import Mathlib.Analysis.SpecialFunctions.Gamma.Deligne
import Mathlib.Analysis.SpecialFunctions.Gamma.BohrMollerup
import Mathlib.Analysis.Calculus.MeanValue
import Mathlib.Analysis.SpecialFunctions.Complex.LogDeriv
import Mathlib.Analysis.Real.Pi.Bounds
import HarnessLib

/-!
# Analysis helpers for Stark's residue bound: `(log ‖f‖)' = Re f'/f` on the real axis, the mean value
# inequality for `log ‖f‖`, and crude lower bounds for `Γ`, `Γ_ℝ`, `Γ_ℂ` on `[1, 2]`

Topic `Summits/QuantumAdvantage/QuantumAdvantage/Theorems`, helper for the crux `DegreeOnePrimesEscape`
(stmt-QuantumAdvantage-11543) of route `LinnikCubicClassGroups`; cell B2b-1 (linnik-cubic), PART B (the
residue lower bound R of line `subgroup-orthogonality-escape`, [Stark1974, Lemma 4]). HONEST FRAMING: the
value of this file is a THEOREM — not summit progress.

* `hasDerivAt_log_norm` — for `f` complex-differentiable at a real point `x` with `f(x) ≠ 0`,
  `t ↦ log ‖f(t)‖` has derivative `Re f'(x)/f(x)` at `x`;
* `log_norm_sub_le` — if `f` is entire, non-zero on `[a,b]` and `Re f'/f ≤ M` on `(a,b)`, then
  `log ‖f(b)‖ − log ‖f(a)‖ ≤ M(b − a)`;
* `half_le_Gamma`, `half_le_Gamma_of_le_one` — `Γ ≥ ½` on `[½, 2]` (log-convexity, `Γ(2) = 1`, `Γ(3) = 2`);
* `norm_Gammaℝ_ge`, `norm_Gammaℂ_ge` — `‖Γ_ℝ(σ)‖ ≥ 1/16` and `‖Γ_ℂ(σ)‖ ≥ ‖Γ_ℂ(1)‖/16` for `1 ≤ σ ≤ 2`.
-/

noncomputable section

open Complex Filter Topology Set

namespace Summit.QuantumAdvantage.QuantumAdvantage.Theorems.DegreeOnePrimesEscape

namespace Residue

/-! ### `(log ‖f‖)'` and the mean value inequality -/

/-- **`(log ‖f‖)'(x) = Re f'(x)/f(x)`** along the real axis, for `f` complex-differentiable at the real
point `x` with `f(x) ≠ 0`. [folklore] -/
theorem hasDerivAt_log_norm {f : ℂ → ℂ} {x : ℝ} (hf : DifferentiableAt ℂ f x) (hx : f x ≠ 0) :
    HasDerivAt (fun t : ℝ ↦ Real.log ‖f t‖) ((deriv f x / f x).re) x := by
  have h1 : HasDerivAt (fun t : ℝ ↦ f t) (deriv f x) x := hf.hasDerivAt.comp_ofReal
  have hre : HasDerivAt (fun t : ℝ ↦ (f t).re) (deriv f x).re x :=
    Complex.reCLM.hasFDerivAt.comp_hasDerivAt x h1
  have him : HasDerivAt (fun t : ℝ ↦ (f t).im) (deriv f x).im x :=
    Complex.imCLM.hasFDerivAt.comp_hasDerivAt x h1
  have hns : HasDerivAt (fun t : ℝ ↦ Complex.normSq (f t))
      ((deriv f x).re * (f x).re + (f x).re * (deriv f x).re +
        ((deriv f x).im * (f x).im + (f x).im * (deriv f x).im)) x := by
    have h := (hre.mul hre).add (him.mul him)
    have e : (fun t : ℝ ↦ Complex.normSq (f t)) =
        fun t : ℝ ↦ (f t).re * (f t).re + (f t).im * (f t).im := by
      funext t; rw [Complex.normSq_apply]
    rw [e]
    exact h
  have hpos : 0 < Complex.normSq (f x) := Complex.normSq_pos.mpr hx
  have hlog := (hns.log hpos.ne').const_mul (1 / 2)
  have e2 : (fun t : ℝ ↦ Real.log ‖f t‖) = fun t : ℝ ↦ 1 / 2 * Real.log (Complex.normSq (f t)) := by
    funext t
    rw [Complex.normSq_eq_norm_sq, Real.log_pow]
    push_cast
    ring
  rw [e2]
  refine hlog.congr_deriv ?_
  rw [Complex.div_re]
  field_simp
  ring

/-- **Mean value inequality for `log ‖f‖` on a real segment**: if `f` is entire, non-zero on
`[a, b]`, and `Re f'/f ≤ M` on `(a, b)`, then `log ‖f(b)‖ − log ‖f(a)‖ ≤ M (b − a)`. [folklore] -/
theorem log_norm_sub_le {f : ℂ → ℂ} (hf : Differentiable ℂ f) {a b M : ℝ} (hab : a ≤ b)
    (hne : ∀ t : ℝ, a ≤ t → t ≤ b → f t ≠ 0)
    (hM : ∀ t : ℝ, a < t → t < b → (deriv f t / f t).re ≤ M) :
    Real.log ‖f b‖ - Real.log ‖f a‖ ≤ M * (b - a) := by
  set g : ℝ → ℝ := fun t ↦ Real.log ‖f t‖ with hg
  have hcont : ContinuousOn g (Icc a b) := by
    refine ContinuousOn.log ?_ fun t ht ↦ (norm_ne_zero_iff.mpr (hne t ht.1 ht.2))
    exact ((hf.continuous.comp Complex.continuous_ofReal).norm).continuousOn
  have hderiv : ∀ t ∈ Ioo a b, HasDerivAt g ((deriv f t / f t).re) t := fun t ht ↦
    hasDerivAt_log_norm (hf t) (hne t ht.1.le ht.2.le)
  have hdiff : DifferentiableOn ℝ g (interior (Icc a b)) := by
    rw [interior_Icc]
    exact fun t ht ↦ (hderiv t ht).differentiableAt.differentiableWithinAt
  have hle : ∀ t ∈ interior (Icc a b), deriv g t ≤ M := by
    rw [interior_Icc]
    intro t ht
    rw [(hderiv t ht).deriv]
    exact hM t ht.1 ht.2
  have h := (convex_Icc a b).image_sub_le_mul_sub_of_deriv_le hcont hdiff hle a
    (left_mem_Icc.mpr hab) b (right_mem_Icc.mpr hab) hab
  simpa [hg] using h

/-! ### Crude lower bounds for the Gamma factors on `[1, 2]` -/

/-- `Γ(x) ≥ ½` for `1 ≤ x ≤ 2` (log-convexity of `Γ` between `x` and `3`, where `Γ(2) = 1`, `Γ(3) = 2`).
[folklore] -/
theorem half_le_Gamma {x : ℝ} (h1 : 1 ≤ x) (h2 : x ≤ 2) : 1 / 2 ≤ Real.Gamma x := by
  have hconv := Real.convexOn_log_Gamma
  set t : ℝ := 1 / (3 - x) with ht
  have h3x : 0 < 3 - x := by linarith
  have ht0 : 0 ≤ t := by rw [ht]; positivity
  have ht1 : t ≤ 1 := by rw [ht, div_le_one h3x]; linarith
  have htx : t * (3 - x) = 1 := by rw [ht]; field_simp
  have hcomb : t • x + (1 - t) • (3 : ℝ) = 2 := by
    simp only [smul_eq_mul]
    nlinarith
  have h := hconv.2 (show (0 : ℝ) < x by linarith) (show (0 : ℝ) < 3 by norm_num) ht0
    (by linarith : 0 ≤ 1 - t) (by ring)
  rw [hcomb] at h
  simp only [Function.comp_apply, Real.Gamma_two, Real.log_one, smul_eq_mul] at h
  have hG3 : Real.Gamma 3 = 2 := by
    rw [show (3 : ℝ) = (2 : ℕ) + 1 by norm_num, Real.Gamma_nat_eq_factorial]
    norm_num [Nat.factorial]
  rw [hG3] at h
  -- `0 ≤ t log Γ(x) + (1 − t) log 2`, and `(1 − t) ≤ t` gives `log Γ(x) ≥ −log 2`
  have hGpos : 0 < Real.Gamma x := Real.Gamma_pos_of_pos (by linarith)
  have htpos : 0 < t := by rw [ht]; positivity
  have hlog2 : 0 < Real.log 2 := Real.log_pos (by norm_num)
  have h1t : 1 - t ≤ t := by
    -- `t = 1/(3−x) ≥ 1/2`
    have : 1 / 2 ≤ t := by rw [ht, div_le_div_iff₀ (by norm_num) h3x]; linarith
    linarith
  have hkey : -Real.log 2 ≤ Real.log (Real.Gamma x) := by
    by_contra hcon
    rw [not_le] at hcon
    have : t * Real.log (Real.Gamma x) + (1 - t) * Real.log 2 < 0 := by nlinarith
    linarith
  have := Real.exp_le_exp.mpr hkey
  rw [Real.exp_log hGpos, Real.exp_neg, Real.exp_log (by norm_num)] at this
  simpa using this

/-- `Γ(x) ≥ ½` for `½ ≤ x ≤ 1` (`Γ(x) = Γ(x+1)/x ≥ Γ(x+1)`). [folklore] -/
theorem half_le_Gamma_of_le_one {x : ℝ} (h1 : 1 / 2 ≤ x) (h2 : x ≤ 1) : 1 / 2 ≤ Real.Gamma x := by
  have hx0 : 0 < x := by linarith
  have h := half_le_Gamma (show (1 : ℝ) ≤ x + 1 by linarith) (by linarith)
  rw [Real.Gamma_add_one hx0.ne'] at h
  have hG : 0 < Real.Gamma x := Real.Gamma_pos_of_pos hx0
  nlinarith

/-- `‖Γ_ℝ(σ)‖ ≥ 1/16` for real `1 ≤ σ ≤ 2` (`π^{−σ/2} ≥ 1/π ≥ 1/4`, `Γ(σ/2) ≥ ½`). [folklore] -/
theorem norm_Gammaℝ_ge {σ : ℝ} (h1 : 1 ≤ σ) (h2 : σ ≤ 2) : 1 / 16 ≤ ‖Gammaℝ (σ : ℂ)‖ := by
  rw [Gammaℝ_def, norm_mul]
  have hpi : ‖(Real.pi : ℂ) ^ (-(σ : ℂ) / 2)‖ = Real.pi ^ (-σ / 2) := by
    rw [Complex.norm_cpow_eq_rpow_re_of_pos Real.pi_pos]
    congr 1
    simp
  have hG : ‖Complex.Gamma ((σ : ℂ) / 2)‖ = Real.Gamma (σ / 2) := by
    rw [show (σ : ℂ) / 2 = ((σ / 2 : ℝ) : ℂ) by push_cast; ring, Complex.Gamma_ofReal, Complex.norm_real,
      Real.norm_of_nonneg (Real.Gamma_pos_of_pos (by linarith)).le]
  rw [hpi, hG]
  have hpi3 : (3 : ℝ) < Real.pi := Real.pi_gt_three
  have hpi4 : Real.pi < 4 := Real.pi_lt_four
  have hpi1 : (1 : ℝ) ≤ Real.pi := by linarith
  have h1' : Real.pi ^ (-1 : ℝ) ≤ Real.pi ^ (-σ / 2) :=
    Real.rpow_le_rpow_of_exponent_le hpi1 (by linarith)
  have h1'' : (1 : ℝ) / 4 ≤ Real.pi ^ (-1 : ℝ) := by
    rw [Real.rpow_neg_one, one_div]
    exact inv_anti₀ Real.pi_pos hpi4.le
  have h2' : 1 / 2 ≤ Real.Gamma (σ / 2) := half_le_Gamma_of_le_one (by linarith) (by linarith)
  calc (1 : ℝ) / 16 ≤ 1 / 4 * (1 / 2) := by norm_num
    _ ≤ Real.pi ^ (-σ / 2) * Real.Gamma (σ / 2) :=
        mul_le_mul (h1''.trans h1') h2' (by norm_num) (Real.rpow_nonneg Real.pi_pos.le _)

/-- `‖Γ_ℂ(σ)‖ ≥ (1/16)·‖Γ_ℂ(1)‖` for real `1 ≤ σ ≤ 2` (`Γ_ℂ(1) = 1/π`, `(2π)^{−σ} ≥ 1/(4π²)`,
`Γ(σ) ≥ ½`). [folklore] -/
theorem norm_Gammaℂ_ge {σ : ℝ} (h1 : 1 ≤ σ) (h2 : σ ≤ 2) : 1 / 16 * ‖Gammaℂ (1 : ℂ)‖ ≤ ‖Gammaℂ (σ : ℂ)‖ := by
  rw [Gammaℂ_one, Gammaℂ_def, norm_mul, norm_mul]
  have hpi3 : (3 : ℝ) < Real.pi := Real.pi_gt_three
  have hpi4 : Real.pi < 4 := Real.pi_lt_four
  have h2π : ‖(2 * (Real.pi : ℂ)) ^ (-(σ : ℂ))‖ = (2 * Real.pi) ^ (-σ) := by
    rw [show (2 * (Real.pi : ℂ)) = ((2 * Real.pi : ℝ) : ℂ) by push_cast; ring,
      Complex.norm_cpow_eq_rpow_re_of_pos (by positivity)]
    simp
  have hG : ‖Complex.Gamma (σ : ℂ)‖ = Real.Gamma σ := by
    rw [Complex.Gamma_ofReal, Complex.norm_real, Real.norm_of_nonneg (Real.Gamma_pos_of_pos (by linarith)).le]
  have hone : ‖(1 / Real.pi : ℂ)‖ = 1 / Real.pi := by
    rw [show (1 / Real.pi : ℂ) = ((1 / Real.pi : ℝ) : ℂ) by push_cast; ring, Complex.norm_real,
      Real.norm_of_nonneg (by positivity)]
  rw [h2π, hG, hone, Complex.norm_two]
  -- `(2π)^{-σ} ≥ (2π)^{-2} = 1/(4π²)`
  have hb1 : (1 : ℝ) ≤ 2 * Real.pi := by linarith
  have h3 : (2 * Real.pi) ^ (-(2 : ℝ)) ≤ (2 * Real.pi) ^ (-σ) :=
    Real.rpow_le_rpow_of_exponent_le hb1 (by linarith)
  have h4 : (2 * Real.pi) ^ (-(2 : ℝ)) = 1 / (4 * Real.pi ^ 2) := by
    rw [Real.rpow_neg (by positivity), show (2 : ℝ) = ((2 : ℕ) : ℝ) by norm_num, Real.rpow_natCast]
    field_simp
    ring
  have h5 : 1 / 2 ≤ Real.Gamma σ := half_le_Gamma h1 h2
  have hpi0 : 0 < Real.pi := Real.pi_pos
  -- `1/16 · 1/π ≤ 2 · 1/(4π²) · 1/2 = 1/(4π²)` iff `4π² ≤ 16π` iff `π ≤ 4`
  calc 1 / 16 * (1 / Real.pi) = 1 / (16 * Real.pi) := by ring
    _ ≤ 1 / (4 * Real.pi ^ 2) := one_div_le_one_div_of_le (by positivity) (by nlinarith)
    _ = 2 * (1 / (4 * Real.pi ^ 2)) * (1 / 2) := by ring
    _ ≤ 2 * (2 * Real.pi) ^ (-σ) * Real.Gamma σ := by
        rw [← h4]
        exact mul_le_mul (mul_le_mul_of_nonneg_left h3 (by norm_num)) h5 (by norm_num)
          (by positivity)

end Residue

end Summit.QuantumAdvantage.QuantumAdvantage.Theorems.DegreeOnePrimesEscape

end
· · · ·
Write out only the lines that run from the line containing "have h3x : 0 < 3 - x := by linarith" through the line containing "have h := hconv.2", both included, exactly as they appear above.

» **Result of this exercise**
  have h3x : 0 < 3 - x := by linarith
  have ht0 : 0 ≤ t := by rw [ht]; positivity
  have ht1 : t ≤ 1 := by rw [ht, div_le_one h3x]; linarith
  have htx : t * (3 - x) = 1 := by rw [ht]; field_simp
  have hcomb : t • x + (1 - t) • (3 : ℝ) = 2 := by
    simp only [smul_eq_mul]
    nlinarith
  have h := hconv.2 (show (0 : ℝ) < x by linarith) (show (0 : ℝ) < 3 by norm_num) ht0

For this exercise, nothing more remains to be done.